[Records drawn from a dataset]
"""

import Summits.BirchSwinnertonDyer.BirchSwinnertonDyer.Theorems.EisensteinPrimesMazurMCOnX1RankZeroInterludeCoreDescent
import Summits.BirchSwinnertonDyer.BirchSwinnertonDyer.Theorems.EisensteinPrimesMazurMCOnX1RankZeroInterludeRoadBGL1Reduction
import HarnessLib

/-!
# Crux `MazurMCOnX1RankZero` (item stmt-BirchSwinnertonDyer-19035), line `interlude_with_torsion`: the crux BY NAME from the FOUR
# registered stubs of skeleton v10 — road B fed by the residual `GL(1)` finiteness for CONTINUOUS actions (a CONDITIONAL theorem)

Cell `bsd-eis` (host `run/shared/lean/pub/bsd-eis/`), LEAD `cruxlead-19035` (g0); `--supports` stmt-BirchSwinnertonDyer-19035 as a
HELPER. Companion of `Theorems/…InterludeCoreDescent.lean` (p686428: `mazurMCOnX1RankZero_of_stubs`, five hypotheses = the v8 stub
types). Since then (same day): `stub_roadBResidueP` ((B1c) at degree `p`) became the tree theorem `stub_roadBResidueP` (p687195 ⇐
p687054/p686588), and the ideator bsd-idea-11 g16 observed that road B instantiates (B3) only at `M = E[ψ₀]`, whose Galois action is
CONTINUOUS, so the junk-free, WEAKER input `ResidualGL1FinitenessOddCont` ((B3) with the antecedent «the `Γ_K`-action on `M` is
continuous», `Theorems/…InterludeRoadBGL1Reduction.lean`, where `kerSelmerMapFiniteOfDegreeP_of_residualCont :
ResidualGL1FinitenessOddCont → KerSelmerMapFiniteOfDegreeP` is proved and the tame input [P23] is a theorem for continuous actions)
suffices. This file records the resulting closure with FOUR hypotheses, token-identical to the stub types of skeleton v10:
`stub_publishedAll`, `stub_goodLatticeBDPValue`, `stub_fourTermSomeLattice`, `stub_residualGL1FinitenessOddCont`.
HONEST FRAMING: CONDITIONAL — crux 2, XI″ (the PRE atom: proof of CGS Prop. 4.2.1 at `α = 𝟙` ⊕ [TF] ⊕ the BSTW24 §5 rider) and
(B3)-cont (print-assembly: Ferrero–Washington + Brumer–Leopoldt / Greenberg's Lemma 5.9 + class field theory; reduced in the tree to
[P1]-cont ∧ [Cv]-cont, resp. to [Unr] ∧ [Tame] ∧ [Even]) are OPEN; the 15 named facts are refereed print not proved in the tree.
Nothing is proved about any curve; BSD, Mazur's main conjecture and IMC2 are NOT proved.
[cite: CastellaGrossiSkinner2025, §5 (Interlude)] [cite: KellerYin2024, Thm. 3.0.8] [cite: GreenbergLNM1716, §5, Lemma 5.9, Prop. 5.10]
[cite: BurungaleSkinnerTianWan2024, §5] [cite: FerreroWashington1979, Theorem]
-/

set_option linter.dupNamespace false
set_option autoImplicit false

noncomputable section

open Literature.NumberTheory.EllipticCurves

namespace Summit.BirchSwinnertonDyer.BirchSwinnertonDyer.Theorems.InterludeWithTorsion

/-- **Crux 5 `MazurMCOnX1RankZero` BY NAME, CONDITIONALLY on the four registered stubs of skeleton v10** (`stub_publishedAll`,
`stub_goodLatticeBDPValue`, `stub_fourTermSomeLattice`, `stub_residualGL1FinitenessOddCont`; hypotheses token-identical to their types,
conclusion = the route decl with 0 extra binders): `mazurMCOnX1RankZero_of_stubs` with its road-B hypotheses supplied by the tree
theorem `stub_roadBResidueP`-style bridge `kerSelmerMapFiniteOfDegreeP_of_residualCont hGL1c` (through `RoadBResidueP`'s weakening
`residualGL1FinitenessOddCont_of_residualGL1FinitenessOdd` is NOT needed: we feed `KerSelmerMapFiniteOfDegreeP` directly into the K2⁺
join). OPEN hypotheses: crux 2, XI″, (B3)-cont. BSD / Mazur's MC / IMC2 are NOT proved by this theorem.
[cite: CastellaGrossiSkinner2025, §5 (Interlude)] [cite: KellerYin2024, Thm. 3.0.8] [cite: GreenbergLNM1716, §5 Prop. 5.10] -/
theorem mazurMCOnX1RankZero_of_stubs_cont
    (hPub : PublishedFacts ∧ PublishedFactsII ∧
      CastellaGrossiSkinner2025.prop342_twoLineEulerChar_trivialChar ∧
      KobayashiOta2020.prop29_charIdeal_XGr_anticyclotomic_eq_of_isIsogenous)
    (h2 : Summit.BirchSwinnertonDyer.BirchSwinnertonDyer.Theses.EisensteinPrimes.GoodLatticeBDPValue)
    (hXI : PublishedFacts → PublishedFactsII → FourTermAtSomeLattice)
    (hGL1c : ResidualGL1FinitenessOddCont) :
    Summit.BirchSwinnertonDyer.BirchSwinnertonDyer.Theses.EisensteinPrimes.MazurMCOnX1RankZero :=
  have hminus : MinusLineValueClass := minusLineValue_class_of_goodLattice h2 hPub.2.2.2
  mazurMCOnX1RankZero_of_node hPub.1
    (stepsTwoThree_of_pieces_someLattice (frameData_of_publishedII hPub.2.1)
      (plusCharValue_of_published hPub.1 hPub.2.1 hPub.2.2.1 hminus)
      (xGrCharIdealIsogenyInvariantCyc_of_kerSelmerMapFiniteOfDegreeP (kerSelmerMapFiniteOfDegreeP_of_residualCont hGL1c))
      (crossTransferSome_of_fourTermSome (hXI hPub.1 hPub.2.1)) (isoTransportK_of_published hPub.1) hPub.1 hPub.2.2.1
      hminus)

end Summit.BirchSwinnertonDyer.BirchSwinnertonDyer.Theorems.InterludeWithTorsion

end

"""

*DESCRIPTION OF THE TASK*
Reproduce every record above, word for word.

*TASK RESULT*
import Summits.BirchSwinnertonDyer.BirchSwinnertonDyer.Theorems.EisensteinPrimesMazurMCOnX1RankZeroInterludeCoreDescent
import Summits.BirchSwinnertonDyer.BirchSwinnertonDyer.Theorems.EisensteinPrimesMazurMCOnX1RankZeroInterludeRoadBGL1Reduction
import HarnessLib

/-!
# Crux `MazurMCOnX1RankZero` (item stmt-BirchSwinnertonDyer-19035), line `interlude_with_torsion`: the crux BY NAME from the FOUR
# registered stubs of skeleton v10 — road B fed by the residual `GL(1)` finiteness for CONTINUOUS actions (a CONDITIONAL theorem)

Cell `bsd-eis` (host `run/shared/lean/pub/bsd-eis/`), LEAD `cruxlead-19035` (g0); `--supports` stmt-BirchSwinnertonDyer-19035 as a
HELPER. Companion of `Theorems/…InterludeCoreDescent.lean` (p686428: `mazurMCOnX1RankZero_of_stubs`, five hypotheses = the v8 stub
types). Since then (same day): `stub_roadBResidueP` ((B1c) at degree `p`) became the tree theorem `stub_roadBResidueP` (p687195 ⇐
p687054/p686588), and the ideator bsd-idea-11 g16 observed that road B instantiates (B3) only at `M = E[ψ₀]`, whose Galois action is
CONTINUOUS, so the junk-free, WEAKER input `ResidualGL1FinitenessOddCont` ((B3) with the antecedent «the `Γ_K`-action on `M` is
continuous», `Theorems/…InterludeRoadBGL1Reduction.lean`, where `kerSelmerMapFiniteOfDegreeP_of_residualCont :
ResidualGL1FinitenessOddCont → KerSelmerMapFiniteOfDegreeP` is proved and the tame input [P23] is a theorem for continuous actions)
suffices. This file records the resulting closure with FOUR hypotheses, token-identical to the stub types of skeleton v10:
`stub_publishedAll`, `stub_goodLatticeBDPValue`, `stub_fourTermSomeLattice`, `stub_residualGL1FinitenessOddCont`.
HONEST FRAMING: CONDITIONAL — crux 2, XI″ (the PRE atom: proof of CGS Prop. 4.2.1 at `α = 𝟙` ⊕ [TF] ⊕ the BSTW24 §5 rider) and
(B3)-cont (print-assembly: Ferrero–Washington + Brumer–Leopoldt / Greenberg's Lemma 5.9 + class field theory; reduced in the tree to
[P1]-cont ∧ [Cv]-cont, resp. to [Unr] ∧ [Tame] ∧ [Even]) are OPEN; the 15 named facts are refereed print not proved in the tree.
Nothing is proved about any curve; BSD, Mazur's main conjecture and IMC2 are NOT proved.
[cite: CastellaGrossiSkinner2025, §5 (Interlude)] [cite: KellerYin2024, Thm. 3.0.8] [cite: GreenbergLNM1716, §5, Lemma 5.9, Prop. 5.10]
[cite: BurungaleSkinnerTianWan2024, §5] [cite: FerreroWashington1979, Theorem]
-/

set_option linter.dupNamespace false
set_option autoImplicit false

noncomputable section

open Literature.NumberTheory.EllipticCurves

namespace Summit.BirchSwinnertonDyer.BirchSwinnertonDyer.Theorems.InterludeWithTorsion

/-- **Crux 5 `MazurMCOnX1RankZero` BY NAME, CONDITIONALLY on the four registered stubs of skeleton v10** (`stub_publishedAll`,
`stub_goodLatticeBDPValue`, `stub_fourTermSomeLattice`, `stub_residualGL1FinitenessOddCont`; hypotheses token-identical to their types,
conclusion = the route decl with 0 extra binders): `mazurMCOnX1RankZero_of_stubs` with its road-B hypotheses supplied by the tree
theorem `stub_roadBResidueP`-style bridge `kerSelmerMapFiniteOfDegreeP_of_residualCont hGL1c` (through `RoadBResidueP`'s weakening
`residualGL1FinitenessOddCont_of_residualGL1FinitenessOdd` is NOT needed: we feed `KerSelmerMapFiniteOfDegreeP` directly into the K2⁺
join). OPEN hypotheses: crux 2, XI″, (B3)-cont. BSD / Mazur's MC / IMC2 are NOT proved by this theorem.
[cite: CastellaGrossiSkinner2025, §5 (Interlude)] [cite: KellerYin2024, Thm. 3.0.8] [cite: GreenbergLNM1716, §5 Prop. 5.10] -/
theorem mazurMCOnX1RankZero_of_stubs_cont
    (hPub : PublishedFacts ∧ PublishedFactsII ∧
      CastellaGrossiSkinner2025.prop342_twoLineEulerChar_trivialChar ∧
      KobayashiOta2020.prop29_charIdeal_XGr_anticyclotomic_eq_of_isIsogenous)
    (h2 : Summit.BirchSwinnertonDyer.BirchSwinnertonDyer.Theses.EisensteinPrimes.GoodLatticeBDPValue)
    (hXI : PublishedFacts → PublishedFactsII → FourTermAtSomeLattice)
    (hGL1c : ResidualGL1FinitenessOddCont) :
    Summit.BirchSwinnertonDyer.BirchSwinnertonDyer.Theses.EisensteinPrimes.MazurMCOnX1RankZero :=
  have hminus : MinusLineValueClass := minusLineValue_class_of_goodLattice h2 hPub.2.2.2
  mazurMCOnX1RankZero_of_node hPub.1
    (stepsTwoThree_of_pieces_someLattice (frameData_of_publishedII hPub.2.1)
      (plusCharValue_of_published hPub.1 hPub.2.1 hPub.2.2.1 hminus)
      (xGrCharIdealIsogenyInvariantCyc_of_kerSelmerMapFiniteOfDegreeP (kerSelmerMapFiniteOfDegreeP_of_residualCont hGL1c))
      (crossTransferSome_of_fourTermSome (hXI hPub.1 hPub.2.1)) (isoTransportK_of_published hPub.1) hPub.1 hPub.2.2.1
      hminus)

end Summit.BirchSwinnertonDyer.BirchSwinnertonDyer.Theorems.InterludeWithTorsion

end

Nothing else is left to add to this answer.